A standard-issue Julia set with a decidedly non-standard-issue coloring. The outside is ordinary smoothed iterations in greyscale. The inside is colored by a combination of phi angle and smoothed iterations. For this twist coloring, the phi angle is computed (and such that the origin has a phi of zero), after which the smoothed iteration value is added, multiplied by a twist factor. In this case, the twist factor is one full revolution per 10 iterations. Different Julia sets demand different twist factors to look good.

Freely redistributable and usable subject to the Creative Commons Attribution license, version 3.0.

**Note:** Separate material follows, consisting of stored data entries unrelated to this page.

set_option maxHeartbeats 1600000 in
/-- ★★★ **Kato's explicit reciprocity formula for the DIRECT representation of an ORDINARY-cell curve over `K_{v′}`, generic ordinary numerology, GRANTED the
ordinary capstone socket `hcap`.** For `W/ℚ` globally minimal, `p ∈ {5, 7}`, `ord_p j(W) ≥ 0`, ordinary numerology `(e, k, m, n, r₄, r₆, t₄, t₆)`, a number field
`K ∋ α`, `α^e = p`, a place `v′ ∋ p` with the packet keys and a compatible `ω′` making `W ⊗ K_{v′}` integral: IF (`hcap`) for every good `𝒪_D`-model datum of the cell
over `F = K_{v′}` with its ordinary reduction data and CM-fibre data, every socket datum of `W` over `F`, and every `Γ_F`-equivariant `φ : (W ⊗ F)(F̄) ≃ E(F̄)` with Tate-module
map, Kato's formula holds at the points of `W(F)` over deep formal points of `E` (E3's output shape, division sequences formal at every level, some depth `N ≥ 1`), THEN
for every Weil tower of `W` with its seven laws and the Prop-1.2.3 binders: for every line datum `d″` SOME `c′` with `⟨[η″], P′⟩ = Tr_{K_{v′}/ℚ_p}(c′ · exp*_{d″}(η″) · log_{ω′} P′)`.
[cite: Kato1993LNM1553, Ch. II Thm. 1.4.1 (3)–(4), Lemma 1.4.3] [cite: SilvermanAEC2009, III.1, Prop. III.8.1, VII.5.5, IV.4.4 and V.4.1] -/
theorem localFormula_of_ordinary_numerology_of_capstone (hp57 : p = 5 ∨ p = 7) (hj : 0 ≤ padicValRat p W.j)
    {e k m n r₄ r₆ t₄ t₆ : ℕ} (he : 0 < e) (hem : e * m = 4 * k + r₄) (hen : e * n = 6 * k + r₆)
    (h₄ : 3 * r₄ = e * t₄) (h₆ : 2 * r₆ = e * t₆)
    (hm : 3 * m = padicValInt p W.minimalDiscriminantInt + t₄) (hn : 2 * n = padicValInt p W.minimalDiscriminantInt + t₆)
    (ht₄ : t₄ ≤ 2) (ht₆ : t₆ ≤ 1) (h5 : p = 5 → r₄ = 0 ∧ t₄ = 0 ∧ 0 < t₆) (h7 : p = 7 → r₆ = 0 ∧ t₆ = 0 ∧ 0 < t₄)
    {K : Type} [Field K] [NumberField K] {α : K} (hαe : α ^ e = (p : K))
    (v' : HeightOneSpectrum (𝓞 K)) (hv' : ((p : ℕ) : 𝓞 K) ∈ v'.asIdeal)
    [CharZero (v'.adicCompletion K)] [Fact (¬ IsUnit ((p : ℕ) : integerC (v'.adicCompletion K)))]
    [IsAdicComplete (Ideal.span {((p : ℕ) : integerC (v'.adicCompletion K))}) (integerC (v'.adicCompletion K))]
    (hp' : valuation (v'.adicCompletion K) ((p : ℕ) : (v'.adicCompletion K)) < 1)
    (ω' : Valuation (v'.adicCompletion K) ℝ≥0) [ω'.Compatible] [(W.baseChange (v'.adicCompletion K)).IsIntegral ω'.integer]
    (eT : (k : ℕ) → geomTorsion W ((p ^ k : ℕ) : ℤ) → geomTorsion W ((p ^ k : ℕ) : ℤ) → AlgebraicClosure ℚ) (hμ : ∀ k S T, eT k S T ^ (p ^ k) = 1)
    (hadd₁ : ∀ k S₁ S₂ T, eT k (S₁ + S₂) T = eT k S₁ T * eT k S₂ T) (hadd₂ : ∀ k S T₁ T₂, eT k S (T₁ + T₂) = eT k S T₁ * eT k S T₂)
    (hgal : ∀ k (σ : absoluteGaloisGroup ℚ) (S T : geomTorsion W ((p ^ k : ℕ) : ℤ)), σ • eT k S T = eT k (σ • S) (σ • T))
    (hnondeg : ∀ k (T : geomTorsion W ((p ^ k : ℕ) : ℤ)), (∀ S, eT k S T = 1) → T = 0) (halt : ∀ k (S : geomTorsion W ((p ^ k : ℕ) : ℤ)), eT k S S = 1)
    (hcompat : ∀ k (S T : geomTorsion W ((p ^ (k + 1) : ℕ) : ℤ)),
      eT k (torsionMulHom W (p ^ (k + 1)) (p ^ k) p (pow_succ p k).symm S) (torsionMulHom W (p ^ (k + 1)) (p ^ k) p (pow_succ p k).symm T) = eT (k + 1) S T ^ p)
    (hinjK : letI := LocalField.adicCompletionPadicAlgebra v' p hv'
      (bdRPeriodRingData (F := (v'.adicCompletion K)) (p := p) hp').CupLogInjective (logCyclotomic p) (restrictedRationalTateRep W (v'.adicCompletion K) p))
    (hdeK : letI := LocalField.adicCompletionPadicAlgebra v' p hv'
      ∀ z : contOneCocycles (restrictedRationalTateRep W (v'.adicCompletion K) p).toTopRep,
        (bdRPeriodRingData (F := (v'.adicCompletion K)) (p := p) hp').HasDualExp (logCyclotomic p) (restrictedRationalTateRep W (v'.adicCompletion K) p) fun σ => z.1 σ)
    (d'' : letI := LocalField.adicCompletionPadicAlgebra v' p hv'
      (bdRPeriodRingData (F := (v'.adicCompletion K)) (p := p) hp').FilZeroLine (restrictedRationalTateRep W (v'.adicCompletion K) p))
    -- THE ORDINARY CAPSTONE SOCKET: Kato's formula at the points of `W(F)` over deep FORMAL points of any good ordinary `𝒪_D`-model of the cell, transport form
    (hcap : letI := LocalField.padicAlgebra (v'.adicCompletion K) p hp'
      haveI : CharZero (CompletedAlgClosure (v'.adicCompletion K)) :=
        charZero_of_injective_algebraMap (algebraMap (v'.adicCompletion K) (CompletedAlgClosure (v'.adicCompletion K))).injective
      ∀ (D : EisensteinRoot (v'.adicCompletion K) p hp') (_hD : D.poly = X ^ e - C (p : ℤ_[p])) (a b : ℤ)
        (Wm : WeierstrassCurve (EisensteinRoot.CoeffDisc D)) (ψ₀ : EisensteinRoot.CoeffDisc D →+* LTCoeff (v'.adicCompletion K))
        (_hψ₀ : ∀ c, algebraMap (LTCoeff (v'.adicCompletion K)) (v'.adicCompletion K) (ψ₀ c) = EisensteinRoot.CoeffDisc.toF D c)
        (_hWm : Wm = ⟨0, 0, 0, algebraMap ℤ (EisensteinRoot.CoeffDisc D) a * EisensteinRoot.CoeffDisc.of D (AdjoinRoot.root D.poly) ^ r₄,
          algebraMap ℤ (EisensteinRoot.CoeffDisc D) b * EisensteinRoot.CoeffDisc.of D (AdjoinRoot.root D.poly) ^ r₆⟩)
        (_hu : IsUnit (64 * (a : ℤ_[p]) ^ 3 * (p : ℤ_[p]) ^ t₄ + 432 * (b : ℤ_[p]) ^ 2 * (p : ℤ_[p]) ^ t₆))
        (_hΔ : IsUnit (Wm.map ψ₀).Δ) (_hA : ((Wm.map ψ₀).map (AinfTop.redCoeff (v'.adicCompletion K))).hasseCoeff p ≠ 0)
        (_h1 : IsUnit (algebraMap (LTCoeff (v'.adicCompletion K)) (CBall (v'.adicCompletion K)) (PowerSeries.coeff p ((Wm.map ψ₀).formalMul p))))
        [(AinfTop.curveFO (v'.adicCompletion K) (Wm.map ψ₀)).IsElliptic]
        [(curveOver (CompletedAlgClosure (v'.adicCompletion K)) (Wm.map ψ₀)).IsElliptic]
        (E₀ : WeierstrassCurve ℤ) (_hE₀ : E₀ = ⟨0, 0, 0, if r₄ = 0 then a else 0, if r₆ = 0 then b else 0⟩)
        (_hWE : Wm.map (Ideal.Quotient.mk (Ideal.span {EisensteinRoot.CoeffDisc.of D (AdjoinRoot.root D.poly)})) =
          (E₀.map (algebraMap ℤ (EisensteinRoot.CoeffDisc D))).map (Ideal.Quotient.mk (Ideal.span {EisensteinRoot.CoeffDisc.of D (AdjoinRoot.root D.poly)})))
        (_hΔ₀ : ¬ (p : ℤ) ∣ E₀.Δ) (_hA₀ : (E₀.map (Int.castRingHom (ZMod p))).hasseCoeff p ≠ 0)
        (_htr : ¬ (p : ℤ) ∣ HasseManin.tr (E₀.map (Int.castRingHom (ZMod p))))
        (_hnorm : ‖((HasseManin.tr (E₀.map (Int.castRingHom (ZMod p))) : ℤ) : ℤ_[p])‖ = 1)
        (_hsq : HasseManin.tr (E₀.map (Int.castRingHom (ZMod p))) ^ 2 < 4 * p)
        [(E₀.map (Int.castRingHom ℚ_[p])).IsElliptic] [(E₀.map (Int.castRingHom (ZMod p))).IsElliptic]
        [(curveOver (CompletedAlgClosure (v'.adicCompletion K)) E₀).IsElliptic]
        -- socket data of `W` over `F`
        (ψ : C(absoluteGaloisGroup (v'.adicCompletion K), ℤ_[p])) (_hψ : ∀ σ τ, ψ (σ * τ) = ψ σ + ψ τ)
        (_hψlog : ∀ τ, (ψ τ : ℚ_[p]) = logCyclotomic (F := (v'.adicCompletion K)) p τ)
        (_heL : ∀ (c : ℤ_[p]) (S U : W.tateModule p),
          (weilContPairingPadic W (v'.adicCompletion K) p eT hμ hadd₁ hadd₂ hgal hcompat).toLin (c • S) U =
          twistHom (v'.adicCompletion K) p ((weilContPairingPadic W (v'.adicCompletion K) p eT hμ hadd₁ hadd₂ hgal hcompat).toLin S U) c)
        (_healt : ∀ S : W.tateModule p, (weilContPairingPadic W (v'.adicCompletion K) p eT hμ hadd₁ hadd₂ hgal hcompat).toLin S S = 0)
        (_henondeg : ∀ S : W.tateModule p,
          (∀ U, (weilContPairingPadic W (v'.adicCompletion K) p eT hμ hadd₁ hadd₂ hgal hcompat).toLin S U = 0) → S = 0)
        (_hinj : (bdRPeriodRingData (F := (v'.adicCompletion K)) (p := p) hp').CupLogInjective (logCyclotomic p)
          (restrictedRationalTateRep W (v'.adicCompletion K) p))
        (_hde : ∀ η : contOneCocycles (restrictedTateRep W (v'.adicCompletion K) p).toTopRep,
          (bdRPeriodRingData (F := (v'.adicCompletion K)) (p := p) hp').HasDualExp (logCyclotomic p)
            (restrictedRationalTateRep W (v'.adicCompletion K) p) fun σ => TateModule.toRational p (η.1 σ))
        (d : (bdRPeriodRingData (F := (v'.adicCompletion K)) (p := p) hp').FilZeroLine (restrictedRationalTateRep W (v'.adicCompletion K) p))
        -- a depth `N ≥ 1`, then: the transport isomorphism onto the model and its Tate-module map
        , ∃ N : ℕ, N ≠ 0 ∧
      ∀ (φ : geomPoints (W.baseChange (v'.adicCompletion K)) ≃+ (AinfTop.curveFO (v'.adicCompletion K) (Wm.map ψ₀)).geomPoints)
        (_hφ : ∀ (σ : absoluteGaloisGroup (v'.adicCompletion K)) (P : geomPoints (W.baseChange (v'.adicCompletion K))), φ (σ • P) = σ • φ P)
        (Tφ : (W.baseChange (v'.adicCompletion K)).tateModule p ≃ₗ[ℤ_[p]] (AinfTop.curveFO (v'.adicCompletion K) (Wm.map ψ₀)).tateModule p)
        (_hTφ : ∀ (a : (W.baseChange (v'.adicCompletion K)).tateModule p) (n : ℕ), TateModule.proj p n (Tφ a) = φ (TateModule.proj p n a)),
      ∃ c : v'.adicCompletion K,
      ∀ (η : contOneCocycles (restrictedTateRep W (v'.adicCompletion K) p).toTopRep)
        (P : (W.baseChange (v'.adicCompletion K)).toAffine.Point)
        (Q : ℕ → geomPoints (W.baseChange (v'.adicCompletion K)))
        (_hQ : ∀ n, p • Q (n + 1) = Q n)
        (_hQ0 : Q 0 = toGeomPoints (W.baseChange (v'.adicCompletion K)) P)
        (hker : ∀ n, AinfTop.geomToCO (Wm.map ψ₀) ((⇑φ ∘ Q) n) ∈ kernel (NormedField.valuation (K := CompletedAlgClosure (v'.adicCompletion K)))
          (curveOver (CompletedAlgClosure (v'.adicCompletion K)) (Wm.map ψ₀))),
        ‖((zPt (AinfTop.geomToCO (Wm.map ψ₀) ((⇑φ ∘ Q) 0)) (hker 0) : CBall (v'.adicCompletion K)) : CompletedAlgClosure (v'.adicCompletion K))‖ ^ N ≤
            ‖(p : CompletedAlgClosure (v'.adicCompletion K))‖ →
        ∀ cP : v'.adicCompletion K,
          algebraMap (v'.adicCompletion K) (CompletedAlgClosure (v'.adicCompletion K)) cP =
            (p : CompletedAlgClosure (v'.adicCompletion K)) ^ N *
              ∑' j : ℕ, PowerSeries.coeff j (Wm.map ((CBall (v'.adicCompletion K)).subtype.comp (EisensteinRoot.CoeffDisc.toCBall D))).formalLog *
                ((zPt (AinfTop.geomToCO (Wm.map ψ₀) ((⇑φ ∘ Q) 0)) (hker 0) : CBall (v'.adicCompletion K)) : CompletedAlgClosure (v'.adicCompletion K)) ^ j →
          ((tatePairingPoint W (v'.adicCompletion K) p eT hμ hadd₁ hadd₂ hgal hcompat (oneCocycleClass _ η) P : ℤ_[p]) : ℚ_[p]) =
            -Algebra.trace ℚ_[p] (v'.adicCompletion K) (cP * (expStarCoord W hp' d η * c))) :
    letI := LocalField.adicCompletionPadicAlgebra v' p hv'
    ∃ c' : (v'.adicCompletion K),
      ∀ (η'' : contOneCocycles (restrictedTateRep W (v'.adicCompletion K) p).toTopRep) (P' : (W.baseChange (v'.adicCompletion K)).toAffine.Point),
      ((tatePairingPoint W (v'.adicCompletion K) p eT hμ hadd₁ hadd₂ hgal hcompat (oneCocycleClass _ η'') P' : ℤ_[p]) : ℚ_[p]) =
        Algebra.trace ℚ_[p] (v'.adicCompletion K) (c' * expStarCoord W hp' d'' η'' * padicLogPointFiniteExt ω' (W.baseChange (v'.adicCompletion K)) p P') := by
  letI := LocalField.adicCompletionPadicAlgebra v' p hv'
  haveI : CharZero (CompletedAlgClosure (v'.adicCompletion K)) :=
    charZero_of_injective_algebraMap (algebraMap (v'.adicCompletion K) (CompletedAlgClosure (v'.adicCompletion K))).injective
  have hpr : p.Prime := hp.out
  -- §1–§4: the cell's good model and its data (`…OrdinaryCellsModels`)
  obtain ⟨D, hD, a, b, Wm, ψ₀, Cv, hψ₀, hWm, hu, hCE, hΔ, hA, h1, hWE, hΔ₀, hA₀, htr, hnorm, hsq⟩ :=
    exists_goodModelData_of_ordinary_numerology W p hp57 hj he hem hen h₄ h₆ hm hn ht₄ ht₆ h5 h7 hαe v' hp'
  haveI hEll : (AinfTop.curveFO (v'.adicCompletion K) (Wm.map ψ₀)).IsElliptic := AinfTop.isElliptic_curveFO _ hΔ
  haveI hEllC : (curveOver (CompletedAlgClosure (v'.adicCompletion K)) (Wm.map ψ₀)).IsElliptic := AinfTop.isElliptic_curveOverC_O hΔ
  set E₀ : WeierstrassCurve ℤ := ⟨0, 0, 0, if r₄ = 0 then a else 0, if r₆ = 0 then b else 0⟩ with hE₀
  have hE₀Δ0 : E₀.Δ ≠ 0 := fun h => hΔ₀ (h ▸ dvd_zero _)
  haveI : (E₀.map (Int.castRingHom ℚ_[p])).IsElliptic :=
    ⟨by rw [WeierstrassCurve.map_Δ, isUnit_iff_ne_zero, eq_intCast]; exact Int.cast_ne_zero.mpr hE₀Δ0⟩
  haveI : (E₀.map (Int.castRingHom (ZMod p))).IsElliptic :=
    ⟨by rw [WeierstrassCurve.map_Δ, isUnit_iff_ne_zero, eq_intCast, Ne, ZMod.intCast_zmod_eq_zero_iff_dvd]; exact_mod_cast hΔ₀⟩
  haveI : (curveOver (CompletedAlgClosure (v'.adicCompletion K)) E₀).IsElliptic := AinfTop.isElliptic_curveOverC E₀ hE₀Δ0
  -- §6 the socket data for `W` over `F`: `|u| ≤ 1`, the `ℤ_p`-valued `log χ`, `heL/healt/henondeg` from `halt`, integrality of the model
  have huv : ω' (Cv.u : v'.adicCompletion K) ≤ 1 := by
    refine valuation_u_le_one_of_smul_eq_curveFO W v' ω' (Wm.map ψ₀) hΔ (C := Cv) ?_
    convert hCE using 3
    exact Subsingleton.elim _ _
  obtain ⟨ψ, hψ, hψlog⟩ := exists_continuousMap_coe_eq_logCyclotomic (v'.adicCompletion K) p
  have heL := weilContPairingPadic_toLin_smul_left (F := (v'.adicCompletion K)) W eT hμ hadd₁ hadd₂ hgal hcompat halt
  have healt := weilContPairingPadic_toLin_self (F := (v'.adicCompletion K)) W eT hμ hadd₁ hadd₂ hgal hcompat halt
  have henondeg := weilContPairingPadic_toLin_nondegenerate (F := (v'.adicCompletion K)) W eT hμ hadd₁ hadd₂ hgal hcompat halt hnondeg
  haveI : (AinfTop.curveFO (v'.adicCompletion K) (Wm.map ψ₀)).IsIntegral ω'.integer := AinfTop.isIntegral_curveFO _ ω'
  have hde : ∀ η : contOneCocycles (restrictedTateRep W (v'.adicCompletion K) p).toTopRep,
      (bdRPeriodRingData (F := (v'.adicCompletion K)) (p := p) hp').HasDualExp (logCyclotomic p)
        (restrictedRationalTateRep W (v'.adicCompletion K) p) fun σ => TateModule.toRational p (η.1 σ) := fun η => hdeK (pushRational p η)
  -- the capstone socket at this model datum (a depth `N`, then the formula for every transport `φ`); then E6 over the formal-point input
  obtain ⟨N, hN0, hformalT⟩ := hcap D hD a b Wm ψ₀ hψ₀ hWm hu hΔ hA h1 E₀ hE₀ hWE hΔ₀ hA₀ htr hnorm hsq ψ hψ hψlog heL healt henondeg hinjK hde d''
  -- E6 over the formal-point input (inlined twin of `…TransportedReciprocityOfVariableChangeOfFormalPoints`): transport data of `Cv`, log rescaling, E4/E5
  haveI : (W.baseChange (v'.adicCompletion K)).IsElliptic := inferInstance
  obtain ⟨φ, Tφ, φF, hφ, hTφ, hφF, hφFC⟩ := exists_transportData_of_variableChange (W.baseChange (v'.adicCompletion K)) Cv p hCE
  have hlogφ : ∀ P, padicLogPointFiniteExt ω' (AinfTop.curveFO (v'.adicCompletion K) (Wm.map ψ₀)) p (φF P) =
      (Cv.u : v'.adicCompletion K) * padicLogPointFiniteExt ω' (W.baseChange (v'.adicCompletion K)) p P := fun P => by
    rw [hφFC P]
    exact padicLogPointFiniteExt_congrEquiv_pointMap_of_isNonarchimedeanLocalField (W.baseChange (v'.adicCompletion K)) Cv ω' hCE hp' huv P
  exact TransportedReciprocityTransportAllPointsOfFormalPoints.exists_const_tatePairingPoint_eq_trace_mul_padicLog_transport_of_formalPoints_of_log_eq v' hp'
    D Wm ψ₀ hψ₀ hΔ h1 W φ eT hμ hadd₁ hadd₂ hgal hcompat ω' φF hφF hN0 d'' (hformalT φ hφ Tφ hTφ) ω' (Cv.u : v'.adicCompletion K) hlogφ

As usual, today's pictures are available at 2048x1536 at the links, and at that resolution in lossless PNG format upon request.

Detailed statistics:
Name: Lollipop
Date: Match 1, 2009
Fractal: Julia set
Location: c = 0.225365 + 0.259489i
Depth: Very Shallow
Min Iterations: 1
Max Iterations: 20
Layers: 2
Anti-aliasing: 3x3, threshold 0.1, depth 1
Preparation time: 10 minutes, mostly coding
Calculation time: 30 seconds (2GHz dual-core Athlon XP)

Very pretty image.

What does the iteration value mean for pixels inside the filled Julia set, however? Points inside the set never diverge, so the iteration value for all points should be infinity.

Duncan

Hi Duncan - many of the usual "insides" of fractals consist of areas with orbits either converging to a point (like normal Newtons do) or converging to a periodic attractor. Paul is using a similar algorithm to that for bailout on Newtons to get a bailout for such areas - straightforward for point attractors but not so simple for periodic attractors (of period >1) - hence the description on some of his images of having to do very high iteration counts (well because of that and some of the other even more sophisticated colourings he's employing).